Bearish on U.S., bullish on China

Business & Technology

Top business and technology news for March 7, 2017. Part of the daily SupChina news roundup "China: U.S. and South Korea to ‘bear consequences’ of missile deployment."

JINHUA, CHINA - NOVEMBER 10: A woman running business of banners poses with a support banner for Republican presidential candidate Donald Trump at Yiwu International Trade Centre on November 10, 2016 in Jinhua, Zhejiang Province of China. Businessmen at Yiwu International Trade Centre exported their election banners to foreign countries during the 2016 U.S. presidential election. (Photo by VCG/VCG via Getty Images)
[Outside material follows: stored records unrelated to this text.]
import Summits.Ventures.CertifiedManyBodySolver.Theorems.M3x2EdgeSplitSymReplayPackedHB
import Mathlib.Data.List.Sort
import HarnessLib

/-!
# SymReplay — THEORY OF THE PACKED COLLECTOR, part 1: `pwordLt` is a strict total order; `psortW` is a sorted permutation

(team lb-sym, cell hub-lb; hub-lb-sym-eng-4 g3, 2026-08-28; module 1 of 4 of lever (α-T) «ordered-map collector», EBUDGET-600
§10/§11 row (α); ADDITIVE on `…PackedNF/…PackedHB`; nothing landed is touched.)

* (a) `pwordEq ↔ =`; `pwordLt` is irreflexive, transitive, total, asymmetric; the collector's merge order `ple t t' := !pwordLt t'.2
  t.2` is total and transitive.
* (b) `pmergeF n p q = List.merge p q ple` whenever the fuel covers `|p| + |q|` (`pmergeF_eq_merge`), hence the fuel-structural
  bottom-up merge sort of record `psortW` is a PERMUTATION (`psortW_perm`) and SORTED (`psortW_sorted`, via core
  `List.pairwise_merge` and a halving argument on the work-list `pmergePairs`/`pmergeAll`).
Parts 2–4: `…PackedCollect` (word sums, `pmergeAdj`, uniqueness of collected forms), `…PackedKey` (one-integer word keys),
`…PackedCollectT` (the `Std.TreeMap` collector and `pcollectT_eq : pcollectT = pcollect2`).

HONEST FRAMING: list theory about an existing executable / an interpreted replay-COST lever; certifies nothing; no bound of
record moves; no summit or crux statement is proved here; nothing here predicts superconductivity.
-/

namespace Summit.Ventures.CertifiedManyBodySolver.Theorems.SymReplay.PackedNF

open Summit.Ventures.CertifiedManyBodySolver.Theorems.SymReplay

/-! ##### (a) `pwordEq`, `pwordLt` as an order; the merge order `ple` -/

/-- `pwordEq` decides equality of packed words. -/
theorem pwordEq_eq_true_iff : ∀ (u v : PWord), pwordEq u v = true ↔ u = v
  | [], [] => by simp [pwordEq]
  | [], b :: v => by simp [pwordEq]
  | a :: u, [] => by simp [pwordEq]
  | a :: u, b :: v => by simp [pwordEq, pwordEq_eq_true_iff u v]

/-- `pwordEq` is `false` exactly on distinct words. -/
theorem pwordEq_eq_false_iff (u v : PWord) : pwordEq u v = false ↔ u ≠ v := by
  rw [← Bool.not_eq_true, pwordEq_eq_true_iff]

/-- `pwordEq` is reflexive. -/
theorem pwordEq_refl (u : PWord) : pwordEq u u = true := (pwordEq_eq_true_iff u u).2 rfl

/-- `pwordLt` is irreflexive. -/
theorem pwordLt_irrefl : ∀ (u : PWord), pwordLt u u = false
  | [] => rfl
  | a :: u => by simp [pwordLt, pwordLt_irrefl u]

/-- `pwordLt` is transitive. -/
theorem pwordLt_trans : ∀ (u v w : PWord), pwordLt u v = true → pwordLt v w = true → pwordLt u w = true
  | [], [], w, h, _ => by simp [pwordLt] at h
  | [], b :: v, [], _, h => by simp [pwordLt] at h
  | [], b :: v, c :: w, _, _ => by simp [pwordLt]
  | a :: u, [], w, h, _ => by simp [pwordLt] at h
  | a :: u, b :: v, [], _, h => by simp [pwordLt] at h
  | a :: u, b :: v, c :: w, h1, h2 => by
    simp only [pwordLt, Bool.or_eq_true, decide_eq_true_eq, Bool.and_eq_true, beq_iff_eq] at h1 h2 ⊢
    rcases h1 with h1 | ⟨rfl, h1⟩ <;> rcases h2 with h2 | ⟨rfl, h2⟩
    · exact Or.inl (lt_trans h1 h2)
    · exact Or.inl h1
    · exact Or.inl h2
    · exact Or.inr ⟨rfl, pwordLt_trans u v w h1 h2⟩

/-- `pwordLt` is total (trichotomy). -/
theorem pwordLt_total : ∀ (u v : PWord), pwordLt u v = true ∨ u = v ∨ pwordLt v u = true
  | [], [] => Or.inr (Or.inl rfl)
  | [], b :: v => Or.inl rfl
  | a :: u, [] => Or.inr (Or.inr rfl)
  | a :: u, b :: v => by
    rcases lt_trichotomy a b with h | rfl | h
    · exact Or.inl (by simp [pwordLt, h])
    · rcases pwordLt_total u v with h | rfl | h
      · exact Or.inl (by simp [pwordLt, h])
      · exact Or.inr (Or.inl rfl)
      · exact Or.inr (Or.inr (by simp [pwordLt, h]))
    · exact Or.inr (Or.inr (by simp [pwordLt, h]))

/-- `pwordLt` is asymmetric. -/
theorem pwordLt_asymm (u v : PWord) (h : pwordLt u v = true) : pwordLt v u = false := by
  cases h' : pwordLt v u
  · rfl
  · have h'' := pwordLt_trans u v u h h'
    rw [pwordLt_irrefl] at h''
    exact h''.symm

/-- A strictly smaller word is a different word. -/
theorem ne_of_pwordLt {u v : PWord} (h : pwordLt u v = true) : u ≠ v := by
  rintro rfl; rw [pwordLt_irrefl] at h; exact Bool.false_ne_true h

/-- **The merge order** of the collector: `t` may precede `t'` (not `t'.2 < t.2`). -/
def ple (t t' : ℚ × PWord) : Bool := !pwordLt t'.2 t.2

/-- `ple` is total. -/
theorem ple_total (a b : ℚ × PWord) : (ple a b || ple b a) = true := by
  unfold ple
  rcases pwordLt_total a.2 b.2 with h | h | h
  · rw [pwordLt_asymm _ _ h]; simp
  · rw [h, pwordLt_irrefl]; simp
  · rw [pwordLt_asymm _ _ h]; simp

/-- `ple` is transitive. -/
theorem ple_trans (a b c : ℚ × PWord) (h1 : ple a b = true) (h2 : ple b c = true) : ple a c = true := by
  unfold ple at h1 h2 ⊢
  rw [Bool.not_eq_true'] at h1 h2 ⊢
  cases hca : pwordLt c.2 a.2
  · rfl
  · exfalso
    rcases pwordLt_total a.2 b.2 with hab | hab | hab
    · rw [pwordLt_trans _ _ _ hca hab] at h2; exact Bool.noConfusion h2
    · rw [hab] at hca; rw [hca] at h2; exact Bool.noConfusion h2
    · rw [hab] at h1; exact Bool.noConfusion h1

/-! ##### (b) `psortW` is the iterated core merge: permutation and sortedness -/

/-- **`pmergeF` IS core `List.merge`** when the fuel covers both lists. -/
theorem pmergeF_eq_merge : ∀ (n : ℕ) (p q : PPoly), p.length + q.length ≤ n → pmergeF n p q = List.merge p q ple
  | 0, p, q, h => by
    have hp : p = [] := List.eq_nil_of_length_eq_zero (by omega)
    have hq : q = [] := List.eq_nil_of_length_eq_zero (by omega)
    subst hp hq
    simp [pmergeF]
  | n + 1, [], q, _ => by simp [pmergeF]
  | n + 1, t :: p, [], _ => by simp [pmergeF]
  | n + 1, t :: p, t' :: q, h => by
    rw [pmergeF, List.cons_merge_cons]
    by_cases hlt : pwordLt t'.2 t.2 = true
    · have hple : ple t t' = false := by simp [ple, hlt]
      rw [if_pos hlt, hple, pmergeF_eq_merge n (t :: p) q (by simp only [List.length_cons] at h ⊢; omega)]
      simp
    · have hple : ple t t' = true := by simpa [ple] using hlt
      rw [if_neg hlt, hple, if_pos rfl, pmergeF_eq_merge n p (t' :: q) (by simp only [List.length_cons] at h ⊢; omega)]

/-- `pmergeF` is a permutation of the concatenation (any fuel). -/
theorem pmergeF_perm : ∀ (n : ℕ) (p q : PPoly), (pmergeF n p q).Perm (p ++ q)
  | 0, p, q => by simp [pmergeF]
  | n + 1, [], q => by simp [pmergeF]
  | n + 1, t :: p, [] => by simp [pmergeF]
  | n + 1, t :: p, t' :: q => by
    rw [pmergeF]
    split_ifs with h
    · exact ((pmergeF_perm n (t :: p) q).cons t').trans List.perm_middle.symm
    · exact (pmergeF_perm n p (t' :: q)).cons t

/-- One pairing round is a permutation of the flattened work-list. -/
theorem pmergePairs_flatten_perm (n : ℕ) : ∀ (L : List PPoly), (pmergePairs n L).flatten.Perm L.flatten
  | [] => List.Perm.refl _
  | [p] => List.Perm.refl _
  | p :: q :: rest => by
    rw [pmergePairs, List.flatten_cons, List.flatten_cons, List.flatten_cons, ← List.append_assoc]
    exact (pmergeF_perm n p q).append (pmergePairs_flatten_perm n rest)

/-- `foldr (++) []` is `flatten`. -/
theorem foldr_append_nil_eq_flatten : ∀ (L : List PPoly), L.foldr (· ++ ·) [] = L.flatten
  | [] => rfl
  | l :: L => by rw [List.foldr_cons, List.flatten_cons, foldr_append_nil_eq_flatten L]

/-- The merge-sort driver is a permutation of the flattened work-list. -/
theorem pmergeAll_perm : ∀ (k n : ℕ) (L : List PPoly), (pmergeAll k n L).Perm L.flatten
  | 0, n, [] => by simp [pmergeAll]
  | 0, n, [p] => by simp [pmergeAll]
  | 0, n, p :: q :: rest => by
    rw [pmergeAll, foldr_append_nil_eq_flatten]
    · intro h; simp at h
    · intro p' h; simp at h
  | k + 1, n, [] => by simp [pmergeAll]
  | k + 1, n, [p] => by simp [pmergeAll]
  | k + 1, n, p :: q :: rest => by
    rw [pmergeAll]
    · exact (pmergeAll_perm k n _).trans (pmergePairs_flatten_perm n _)
    · intro h; simp at h
    · intro p' h; simp at h

/-- Flattening singletons. -/
theorem flatten_map_singleton : ∀ (p : PPoly), (p.map fun t => [t]).flatten = p
  | [] => rfl
  | t :: p => by rw [List.map_cons, List.flatten_cons, flatten_map_singleton p]; rfl

/-- **`psortW` is a permutation.** -/
theorem psortW_perm (p : PPoly) : (psortW p).Perm p := by
  unfold psortW
  have h := pmergeAll_perm p.length p.length (p.map fun t => [t])
  rwa [flatten_map_singleton] at h

/-- Sorted for the merge order. -/
def SortedP (l : PPoly) : Prop := l.Pairwise fun a b => ple a b = true

/-- Strictly sorted by word. -/
def StrictP (l : PPoly) : Prop := l.Pairwise fun a b => pwordLt a.2 b.2 = true

/-- A fuelled merge of sorted lists is sorted. -/
theorem pmergeF_sorted (n : ℕ) (p q : PPoly) (hn : p.length + q.length ≤ n) (hp : SortedP p) (hq : SortedP q) :
    SortedP (pmergeF n p q) := by
  rw [pmergeF_eq_merge n p q hn]
  exact List.pairwise_merge ple_trans ple_total p q hp hq

/-- The work-list's total length is invariant under a pairing round. -/
theorem pmergePairs_length_sum (n : ℕ) : ∀ (L : List PPoly),
    ((pmergePairs n L).map List.length).sum = (L.map List.length).sum
  | [] => rfl
  | [p] => rfl
  | p :: q :: rest => by
    rw [pmergePairs, List.map_cons, List.sum_cons, pmergePairs_length_sum n rest, (pmergeF_perm n p q).length_eq,
      List.length_append]
    simp [Nat.add_assoc]

/-- A pairing round keeps every list sorted (fuel = total length bound). -/
theorem pmergePairs_sorted (n : ℕ) : ∀ (L : List PPoly), (∀ l ∈ L, SortedP l) → (L.map List.length).sum ≤ n →
    ∀ l ∈ pmergePairs n L, SortedP l
  | [], _, _ => by simp [pmergePairs]
  | [p], hL, _ => by simpa [pmergePairs] using hL
  | p :: q :: rest, hL, hn => by
    intro l hl
    rw [pmergePairs, List.mem_cons] at hl
    simp only [List.map_cons, List.sum_cons] at hn
    rcases hl with rfl | hl
    · exact pmergeF_sorted n p q (by omega) (hL p (by simp)) (hL q (by simp))
    · exact pmergePairs_sorted n rest (fun l' hl' => hL l' (by simp [hl'])) (by omega) l hl

/-- A pairing round never lengthens the work-list … -/
theorem pmergePairs_length_le (n : ℕ) : ∀ (L : List PPoly), (pmergePairs n L).length ≤ L.length
  | [] => le_rfl
  | [p] => le_rfl
  | p :: q :: rest => by
    rw [pmergePairs, List.length_cons, List.length_cons, List.length_cons]
    have := pmergePairs_length_le n rest
    omega

/-- … and strictly shortens it while two lists remain. -/
theorem pmergePairs_length_lt (n : ℕ) : ∀ (L : List PPoly), 2 ≤ L.length → (pmergePairs n L).length < L.length
  | [], h => by simp at h
  | [p], h => by simp at h
  | p :: q :: rest, _ => by
    rw [pmergePairs, List.length_cons, List.length_cons, List.length_cons]
    have := pmergePairs_length_le n rest
    omega

/-- The driver returns a sorted list when the rounds fuel covers the work-list. -/
theorem pmergeAll_sorted : ∀ (k n : ℕ) (L : List PPoly), (∀ l ∈ L, SortedP l) → (L.map List.length).sum ≤ n →
    L.length ≤ k + 1 → SortedP (pmergeAll k n L)
  | 0, n, [], _, _, _ => by simp [pmergeAll, SortedP]
  | 0, n, [p], hL, _, _ => by simpa [pmergeAll] using hL p (by simp)
  | 0, n, p :: q :: rest, _, _, hk => by simp at hk
  | k + 1, n, [], _, _, _ => by simp [pmergeAll, SortedP]
  | k + 1, n, [p], hL, _, _ => by simpa [pmergeAll] using hL p (by simp)
  | k + 1, n, p :: q :: rest, hL, hn, hk => by
    rw [pmergeAll]
    · refine pmergeAll_sorted k n _ (pmergePairs_sorted n _ hL hn) (by rw [pmergePairs_length_sum]; exact hn) ?_
      have := pmergePairs_length_lt n (p :: q :: rest) (by simp)
      omega
    · intro h; simp at h
    · intro p' h; simp at h

/-- **`psortW` is sorted** for the merge order. -/
theorem psortW_sorted (p : PPoly) : SortedP (psortW p) := by
  unfold psortW
  refine pmergeAll_sorted p.length p.length _ (fun l hl => ?_) ?_ (by simp)
  · obtain ⟨t, _, rfl⟩ := List.mem_map.1 hl
    simp [SortedP]
  · have : ((p.map fun t => [t]).map List.length).sum = p.length := by
      rw [List.map_map]
      induction p with
      | nil => rfl
      | cons t p ih => simp [List.sum_cons, ih, Nat.add_comm]
    rw [this]

end Summit.Ventures.CertifiedManyBodySolver.Theorems.SymReplay.PackedNF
  • Go long China, short U.S.: 5 smart stock trades / Barron’s (paywall)
    One well-known investor has no confidence that the Trump rally will last. Marc Faber, who first became famous by advising clients to get out of the stock market before the October 1987 crash, believes that optimism about U.S. stock markets caused by the perception that the current president is business-friendly is misplaced, and that Chinese stocks offer a better long-term investment. Barron’s offers its own stock tips based on Faber’s theory: Sell shares in American companies such as ExxonMobil, Verizon, JPMorgan Chase, Apple, and Nike, and buy into their Chinese counterparts such as PetroChina, China Mobile, China Construction Bank, Tencent, and Anta Sports. It should be noted that Faber has a long history of bearish views on the American economy.
  • European businesses attack China high-tech push / Financial Times (paywall)
    The EU Chamber of Commerce in Beijing today released a 70-page report on China’s industrial policy, known as Made in China 2025. Calling the initiative “highly problematic,” it cites as a major issue the “intense pressure” on European companies to “turn over advanced technology in exchange for near-term market access.” Made in China 2025, also translated as China Manufacturing 2025, names 10 sectors in which China should dominate locally and be competitive globally, including robotics, advanced medical technology, semiconductors, and new energy vehicles. The Center for Strategic & International Studies has a primer on Made in China 2025 here; the Chinese government’s page on the project is here.